For executives and analysts seeking to understand the state of the consumer, economic clues—including data on credit card delinquencies and housing costs—provide helpful indicators.
Credit card delinquencies have been on the rise, according to studies by the Federal Reserve Banks of St. Louis and New York. The rise was more pronounced in the wealthiest 10 percent of ZIP codes than in the least-affluent 10 percent (although still lower in absolute terms).
The trend in housing costs also varies by geography. While median residential rental prices have climbed to near record levels nationally, they’ve recently dropped in Sun Belt cities, according to Business Insider. The declines range from almost 6 percent year over year in Phoenix to as much as 10 percent in Jacksonville, with San Diego and Austin in between.
These economic clues, along with unemployment rates, the consumer price index, the purchasing managers’ index, and other metrics, can presage economic changes. The data feeding the indicators is often geographic, allowing business executives to gauge the state of the consumer region by region, county by county, or even block by block.
With the analytical capabilities of a geographic information system (GIS), CFOs, real estate planners, pricing managers, and supplies buyers can apply location intelligence to make smarter decisions about how and where they’ll grow the business, giving them an edge on competitors.
Making Geographic Sense of Economic Clues
Forward-thinking businesses routinely analyze economic and demographic data to build a competitive advantage.
One dental practice that has expanded to 140 locations across nine states uses GIS to examine each area where it might grow. The economic and demographic factors executives consider include population density, population growth rates, annual incomes, education levels, even purchase patterns for consumer dental products.

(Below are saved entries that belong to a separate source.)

/-
Copyright (c) 2026 the pub-hodgecm-mathlib formalisation cell (harness21).  Prover seat hodgecm-mathlib-LH4-p09 (g3), req620 Track A «(D-RAM) FOUR-FRAME» squad
(unit U3_Laws, κ-STAGE B brick κB-G «GLUED-STRATA κ-SOCKETS», dealer LH4-plan (g11) WORD #32 (3); letter `F0/P3c/LH4/LH4-p09/g3/LETTER-kappaBG-RHS.v1.LH4p09g3.md` §5 «=»
LH4-p05 (g3) 2026-09-04T01:37:11Z).  FILE κG-C2 — THE SOCKET.  2026-09-04.
-/
import Summits.HodgeConjecture.HodgeConjecture.Theorems.F0P3cDyRamDiagonalKappaGluedDecomposition   -- κG-C1 (this seat): the orbit decomposition of the κ-census; stable reps by regime; brings ★ κG-A1
import Summits.HodgeConjecture.HodgeConjecture.Theorems.F0P3cDyRamDiagonalKappaGluedClass           -- κG-A2 (this seat): `kappaCount_zero_latt_glued_rep` (κ of the glued class)
import Summits.HodgeConjecture.HodgeConjecture.Theorems.F0P3cDyRamDiagonalKappaGluedClassSums       -- κG-B2 (this seat): the character sums over the fixed classes; brings κG-B1
import Summits.HodgeConjecture.HodgeConjecture.Theorems.F0P3cDyRamDiagonalGluedTubeContribution     -- ★ F2 (LH4-p08 (g2)): `glued_eq_empty_of_offFoot`, `glued_eq_empty_of_depth_lt`
import Summits.HodgeConjecture.HodgeConjecture.Theorems.F0P3cDyRamDiagonalGluedStratum              -- ★ F1 p856131 (F0P3-p01 (g31)): `stratum_G1_eq`, `stratum_G1_eq_empty_of_odd`
import Summits.HodgeConjecture.HodgeConjecture.Theorems.F0P3cDyRamGlueUnitRationalityDepth          -- ★ p856146 bridge (LH4-p08 (g2)): `exists_fixed_v_add_glueUnit_le_iff`
import Literature.NumberTheory.LocalFields.WildQuadraticDatumTraceBound                           -- ★ (LH4-p07 (g3)): `trace_bound_of_isRamifiedQuadraticDatum`
import Literature.NumberTheory.Automorphic.UnitaryThreeFourFrameFixedCosetDictionary               -- ★ `v_eq_one_of_mul_map_eq_one`
import HarnessLib
/-!
# Crux `HLiu418`, #42S block D row D-2, (σ-A) brick [A1]: THE y-STAGE CORNER PAIR `φ(w₂) · φ(u_{2e₂}(x))` BY NAME —
# `F_Φ(φ(w₂) · φ(u_{2e₂}(x)) · g) = c · ∫_{X₁} (unipOpPi c_{t′} (op(j̃(p₁,p₂)) (frameOp_{PD}⁻¹ (ω(s′(((w₁·φ(w₂))·g) ⊗ 1)) Φ))))(x₁ ⊔ 0) dx₁`,
# the block-side letter `t′` keyed on the CLOSED-FORM conjugated skew `A · t_x · D⁻¹ = (0 0; 0 ι(d₂)·x)`

Cell `hodgecm-mathlib`, crux item hLiu418 = `stmt-HodgeConjecture-24832`; squad K2 ∕ K2Liu; helper lane `--supports stmt-HodgeConjecture-24832 --as helper`,
count-neutral.  THEOREMS ONLY (no `def`, no `instance`, no `notation`, no named-fact hypothesis, no `sorry`).

WHY.  ★ [A1] §3 `K2LiuLocalSWCornerActionWords.exists_ne_zero_swSectionTensorLoc_flip_siegel_nElem_mul_eq_integral` (this seat) is the y-stage corner word of
the local Siegel–Weil section `F_Φ` (★ D-A `swSectionTensorLoc`) at a GENERIC word `w₁ · m · n(t) · g` — `w₁` any flip of a line `i₀`, `m ∈ P_Δ(L⁺_v)` any Siegel
element (`blkC (matA m) = 0`), `n(t)` any Siegel unipotent.  The K1a place letters ★ `K2LiuRankOneStagePlaceLetterValues.chainValues_of_placeLetter` name the corner
element through the four letters `φ X = frameConj … Q hQ (toLocalFour … X)`, `X ∈ {w₂, u_{2e₂}(x), w₁, u_{e₁−e₂}(ζ)}`, and brick [A1-mat] (★ `K2LiuLocalFourCornerFactorisation`,
F0P2-p10 (g3); ★ `K2LiuLocalFourCornerFrameOfRecord`, F0P2-p07 (g2)) reads them through their Δ-adapted matrices at an ANTIDIAGONAL frame `D = (0 d₁; d₂ 0)`,
`Dinv = (0 d₁′; d₂′ 0)` (the frame of record `D = ½T₂⁻¹W` at a diagonal `T₂`, ★ `exists_antidiagFrame`): `φ(u_{2e₂}(x)) = n(t_x)`, `t_x = E₂₁(x) · Dinv_v`
(★ `frameConj_uLongTwo_eq_nElem`), and for any flip `w₁` of the SECOND line `w₁ · w₁ = 1` (★ `flip_mul_self`), `adapt (matA (w₁ · φ(w₂))) = diag((1 0; 0 ι d₂), (1 0; 0 ι d₁′))`
(★ `adapt_matA_flip_mul_frameConj_weylTwo`, ★ `blkA_blkD_flip_mul_frameConj_weylTwo`).  THIS FILE docks the y-stage pair into ★ [A1] §3 BY NAME (LEAD BATCH #242: «p09 keeps
the y-stage pair (`weylTwo`, `uLongTwo`)»; the ζ-stage pair is F0P2-p07 (g2)'s sibling `K2LiuLocalSWCornerActionWordsZeta`):
* `fromBlocks_one_sub_single_one` — the flip currency of ★ `K2LiuLocalSWFlipElements.exists_flip_single` ∕ ★ `exists_flip_single_hermD` at the line `1 : Fin 2`
  (`[[1 − E₂₂, E₂₂], [E₂₂, 1 − E₂₂]]`) IS [A1-mat]'s explicit flip `[[(1 0;0 0), (0 0;0 1)], [(0 0;0 1), (1 0;0 0)]]` — one conversion, so consumers pass `hw₁` straight
  from ★ `exists_flip_single_hermD … 1`;
* `blkC_matA_flip_mul_frameConj_weylTwo` — `blkC (matA (w₁ · φ(w₂))) = 0` (the Siegel key of ★ [A1] §3's `hmC`);
* `blkA_mul_uLongTwoBlock_mul_blkD_inv` — **`A · t_x · D⁻¹ = (0 0; 0 ι(d₂)·x)`** for `A = blkA`, `D = blkD` of `w₁ · φ(w₂)` (`d₂ d₁′ = 1` from `D · Dinv = 1`);
* `skew_cornerYBlock` — that closed form is `gramS`-skew (it is the corner `B` of `m · n(t_x) · m⁻¹ ∈ N_Δ`, ★ `skew_blkB_of_mem_unipDeltaLocal` ∘ ★ `blkB_matA_conj_nElem`),
  so ★ `K2LiuTensorMiddleCellSiegelLetters.exists_blockSkew` supplies the block-side letter `t′` with its `hPX`;
* **`exists_ne_zero_swSectionTensorLoc_weylTwo_uLongTwo_mul_eq_integral`** — ★ [A1] §3 at `i₀ := 1`, `m := w₁ · φ(w₂)`, `n(t) := φ(u_{2e₂}(x))`: with ★ (M2a-C2a)'s
  data VERBATIM (lines `(1, 0)`, permutation frame `σ, P, PD`, `Pᵀ · gramR(𝕍 ⊗ V′) · P = T₁ ⊕ᶠ T₂ = diagonal t′`, block data `p₁ hW₁ p₂`, conductor exponent, ANY
  outer mover-implementer `m₀`), the antidiagonal frame `(D, Dinv, Q)` and a flip `w₁` of the second line, ONE `c ≠ 0` with, for every `x ∈ L_v` with `x̄ = −x`,
  every block-side skew `t′` keyed by `P_v t′ P_v⁻¹ = reindex_ε ((0 0; 0 ι(d₂)x) ⊗ 1)`, every `g` and every `Φ`:
  `F_Φ(φ(w₂) · φ(u_{2e₂}(x)) · g) = c · ∫_{X₁} (unipOpPi c_{t′} (op(j̃(p₁,p₂)) (frameOp_{PD}⁻¹ (ω(s′(tensorEmbLoc ((w₁ · φ(w₂)) · g))) Φ))))(x₁ ⊔ 0) dμ^{⊗(M₂+M₂)}`.
Consumers: [A4-an] (an-2) `K2LiuCornerZetaStageInversion` (K2Liu-p12 (g6)), (an-3) `K2LiuLocalSWSeamOfRecord` §3 (K2Liu-p08 (g6)), [A3] FILE 2 (LH4-p07 (g12)); the Levi
word of the vector `ω(s′(tensorEmbLoc (w₁ · φ(w₂))))` (`χ_v(ι d₂)·|ι d₂|^{…}·leviOpPi`, keys ★ `detDelta_flip_mul_frameConj_weylTwo`) and the ζ-stage pair are the sibling's.
HONEST LABEL.  Count-neutral helper: `HC_CM` is proved only modulo the 7 printed citations (2 remaining named inputs: hLiu418 = `stmt-HodgeConjecture-24832`,
h413 = `stmt-HodgeConjecture-24833`) until rung 0 closes; `hWfun`∕`hseam` stay BY VALUE (R2) per M-160f until [A1]–[A4] + (σ-C) land.

## References
* [Kudla1994] S. S. Kudla, Israel J. Math. 87 (1994), §3 Thm. 3.1.   * [Rangarao1993] R. Ranga Rao, Pacific J. Math. 157 (1993), Lemma 3.2 (3.8).
* [MoeglinVignerasWaldspurger1987] C. Mœglin, M.-F. Vignéras, J.-L. Waldspurger, LNM 1291 (1987), Chap. 2 II.1 Rem. (3), (6), II.6.
* [HarrisKudlaSweet1996] M. Harris, S. Kudla, W. J. Sweet, J. Amer. Math. Soc. 9 (1996), §1 (1.11)–(1.12), (1.15).
-/

set_option autoImplicit false
-- the mandated namespace repeats the single-problem summit's segment (`HodgeConjecture.HodgeConjecture`)
set_option linter.dupNamespace false

noncomputable section

open scoped Matrix Kronecker
open NumberField IsDedekindDomain MeasureTheory Matrix
open Literature.RepresentationTheory.HeisenbergGroup Literature.RepresentationTheory.HeisenbergGroup.SymplecticMatrix
open Literature.NumberTheory.Automorphic Literature.NumberTheory.Automorphic.UnitaryGroup Literature.NumberTheory.Weil1964
open Literature.NumberTheory.GaloisRepresentations Literature.NumberTheory.GaloisRepresentations.IsNonarchimedeanLocalField
open Literature.RepresentationTheory.HarrisKudlaSweet1996
open Literature.NumberTheory.GelbartRogawski1991 Literature.NumberTheory.GelbartRogawski1991.GRConstruction
open Literature.NumberTheory.GelbartRogawski1991.AdaptedBlocks
open Literature.NumberTheory.GelbartRogawski1991.UnitaryDualPair
open Literature.NumberTheory.GelbartRogawski1991.UnitaryDualPair.LocalSplitting
open Literature.NumberTheory.GelbartRogawski1991.UnitaryDualPair.LocalSplitting.FrameTransport
open Literature.NumberTheory.GelbartRogawski1991.UnitaryDualPair.LocalSplitting.DoubledBlock
open Literature.NumberTheory.K2Lit.SiegelDoubled Literature.NumberTheory.K2Lit.LocalSiegelDoubled
open Summit.HodgeConjecture.HodgeConjecture.Cruxes.HLiu418.K2LiuLocalSWSectionDefs
open Summit.HodgeConjecture.HodgeConjecture.Cruxes.HLiu418.K2LiuLocalSWTensorBlockTransport
open Summit.HodgeConjecture.HodgeConjecture.Cruxes.HLiu418.K2LiuLocalSWTensorBlockFrame
open Summit.HodgeConjecture.HodgeConjecture.Cruxes.HLiu418.K2LiuLocalSWTensorBigCellLetters
open Summit.HodgeConjecture.HodgeConjecture.Cruxes.HLiu418.K2LiuLocalSiegelIwasawa (antidiagonal_over_eq_map)
open Summit.HodgeConjecture.HodgeConjecture.Cruxes.HLiu418.K2LiuDoubledUTwoTwoBorelFrame (uLongTwo)
open Summit.HodgeConjecture.HodgeConjecture.Cruxes.HLiu418.K2LiuDoubledUTwoTwoWeylCocycle (weylTwo)
open Summit.HodgeConjecture.HodgeConjecture.Cruxes.HLiu418.K2LiuDoubledUTwoTwoFrameTransport (toLocalFour)
open Summit.HodgeConjecture.HodgeConjecture.Cruxes.HLiu418.K2LiuSiegelLeviWeylAlgebra (conj_nElem_mem_unipDeltaLocal blkB_matA_conj_nElem)
open Summit.HodgeConjecture.HodgeConjecture.Cruxes.HLiu418.K2LiuUnipDeltaLocalCoordinates (skew_blkB_of_mem_unipDeltaLocal)
open Summit.HodgeConjecture.HodgeConjecture.Cruxes.HLiu418.K2LiuLocalFourCornerFactorisation
open Summit.HodgeConjecture.HodgeConjecture.Cruxes.HLiu418.K2LiuLocalFourCornerFrameOfRecord (blkA_blkD_flip_mul_frameConj_weylTwo)
open Summit.HodgeConjecture.HodgeConjecture.Cruxes.HLiu418.K2LiuLocalSWCornerActionWords (exists_ne_zero_swSectionTensorLoc_flip_siegel_nElem_mul_eq_integral)

namespace Summit.HodgeConjecture.HodgeConjecture.Cruxes.HLiu418.K2LiuLocalSWCornerActionWordsYStage

/-! ## §0 The flip currency: `single` form ↔ [A1-mat]'s explicit form at the line `1 : Fin 2` -/

/-- the flip of the second line in the two currencies: `[[1 − E₂₂, E₂₂], [E₂₂, 1 − E₂₂]] = [[(1 0; 0 0), (0 0; 0 1)], [(0 0; 0 1), (1 0; 0 0)]]`
(★ `exists_flip_single` ∕ ★ `exists_flip_single_hermD` at `i := 1` versus ★ [A1-mat] §3's `hw₁`). [folklore] -/
theorem fromBlocks_one_sub_single_one {R : Type*} [Ring R] :
    (Matrix.fromBlocks (1 - Matrix.single (1 : Fin 2) (1 : Fin 2) (1 : R)) (Matrix.single 1 1 1) (Matrix.single 1 1 1) (1 - Matrix.single 1 1 1) :
        Matrix (Fin 2 ⊕ Fin 2) (Fin 2 ⊕ Fin 2) R) =
      Matrix.fromBlocks !![1, 0; 0, 0] !![0, 0; 0, 1] !![0, 0; 0, 1] !![1, 0; 0, 0] := by
  have hP : (Matrix.single (1 : Fin 2) (1 : Fin 2) (1 : R)) = !![0, 0; 0, 1] := by
    ext i j; fin_cases i <;> fin_cases j <;> simp [Matrix.single]
  have hQ : (1 : Matrix (Fin 2) (Fin 2) R) - !![0, 0; 0, 1] = !![1, 0; 0, 0] := by
    ext i j; fin_cases i <;> fin_cases j <;> simp
  rw [hP, hQ]

variable (L : Type) [Field L] [NumberField L] [IsCMField L]
variable {N M : ℕ} (e : Fin N × Fin M ≃ Fin 2)
  (dV : Fin N → L) (hdV : ∀ i, IsCMField.complexConj L (dV i) = dV i)
  (dW : Fin M → L) (hdW : ∀ i, IsCMField.complexConj L (dW i) = dW i)
variable {M₂ M' : ℕ} (eW : Fin M × Fin M₂ ≃ Fin M') (e' : Fin N × Fin M' ≃ Fin (M₂ + M₂))
  (dV' : Fin M₂ → L) (hdV' : ∀ k, IsCMField.complexConj L (dV' k) = dV' k)
  (v : HeightOneSpectrum (𝓞 (Fp L)))
  [MeasurableSpace (v.adicCompletion (Fp L))] [BorelSpace (v.adicCompletion (Fp L))]
  (μ : Measure (v.adicCompletion (Fp L))) [μ.IsAddHaarMeasure]
  (χ : HeckeCharacter L) (hχ : IsSplittingChar L 1 χ)
  -- the antidiagonal frame of the small doubled group `U(𝕍^𝔻)(L⁺_v)` ([A1-mat]; ★ `exists_antidiagFrame` at the diagonal Gram of record)
  (D Dinv : Matrix (Fin 2) (Fin 2) (Fp L)) (hDD : D * Dinv = 1) (Q : GL (Fin (2 + 2)) (Fp L))
  (hQm : (Q : Matrix (Fin (2 + 2)) (Fin (2 + 2)) (Fp L)) = Matrix.reindex (e₂ 2) (e₂ 2) (Matrix.fromBlocks 1 D 1 (-D)))
  (hQ : (Q : Matrix (Fin (2 + 2)) (Fin (2 + 2)) (Fp L))ᵀ * gramD (Fp L) 2 (gramR L e dV hdV dW hdW) * (Q : Matrix (Fin (2 + 2)) (Fin (2 + 2)) (Fp L)) =
    (StdForm.antidiagonal (2 + 2)).over (Fp L))
  {d₁ d₂ d₁' d₂' : Fp L} (hDa : D = !![0, d₁; d₂, 0]) (hDia : Dinv = !![0, d₁'; d₂', 0])
  -- a flip of the second line, in the tree's `single` currency (★ `exists_flip_single_hermD … 1`)
  {w₁ : UnitaryGroup.localPi L (IsCMField.complexConj L) (2 + 2) (hermD L e dV hdV dW hdW) v}
  (hw₁ : adapt (matA (Fp L) L (IsCMField.complexConj L) v 2 w₁) =
    Matrix.fromBlocks (1 - Matrix.single 1 1 1) (Matrix.single 1 1 1) (Matrix.single 1 1 1) (1 - Matrix.single 1 1 1))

Decision-makers also analyze dentist-to-population ratios to determine ideal office locations and examine traffic flow to optimize the placement of billboard ads.
Smart maps that include demographics and economic indicators can justify decisions about where and how to reach customers, including whether they are entrenched in an area, moving in, or moving out.
In contrast to charts and spreadsheets, GIS maps show precisely where customers are likely to be.
Cross-Referencing Customer and Economic Data
Across the corporate world, companies use GIS to uncover advantageous patterns in datasets.
Declining residential rental rates could be a sign that an area’s population is shrinking. To gain greater context, a GIS analyst might integrate this economic indicator with data on company sales in those regions. Correlations that might be hard to discern in a spreadsheet stand out on a map.
For credit card delinquencies, the national trend may be up, but regional variations can be pronounced. Knowing the severity of the rise in each area can help businesses adjust credit policies, shift marketing to attract price-sensitive consumers, or develop new products.
Organizations that analyze the geographic reality behind today’s economic clues—including public data, consumer demographics, and company performance—have a distinct advantage in localizing their customer outreach and staying ahead of the trends.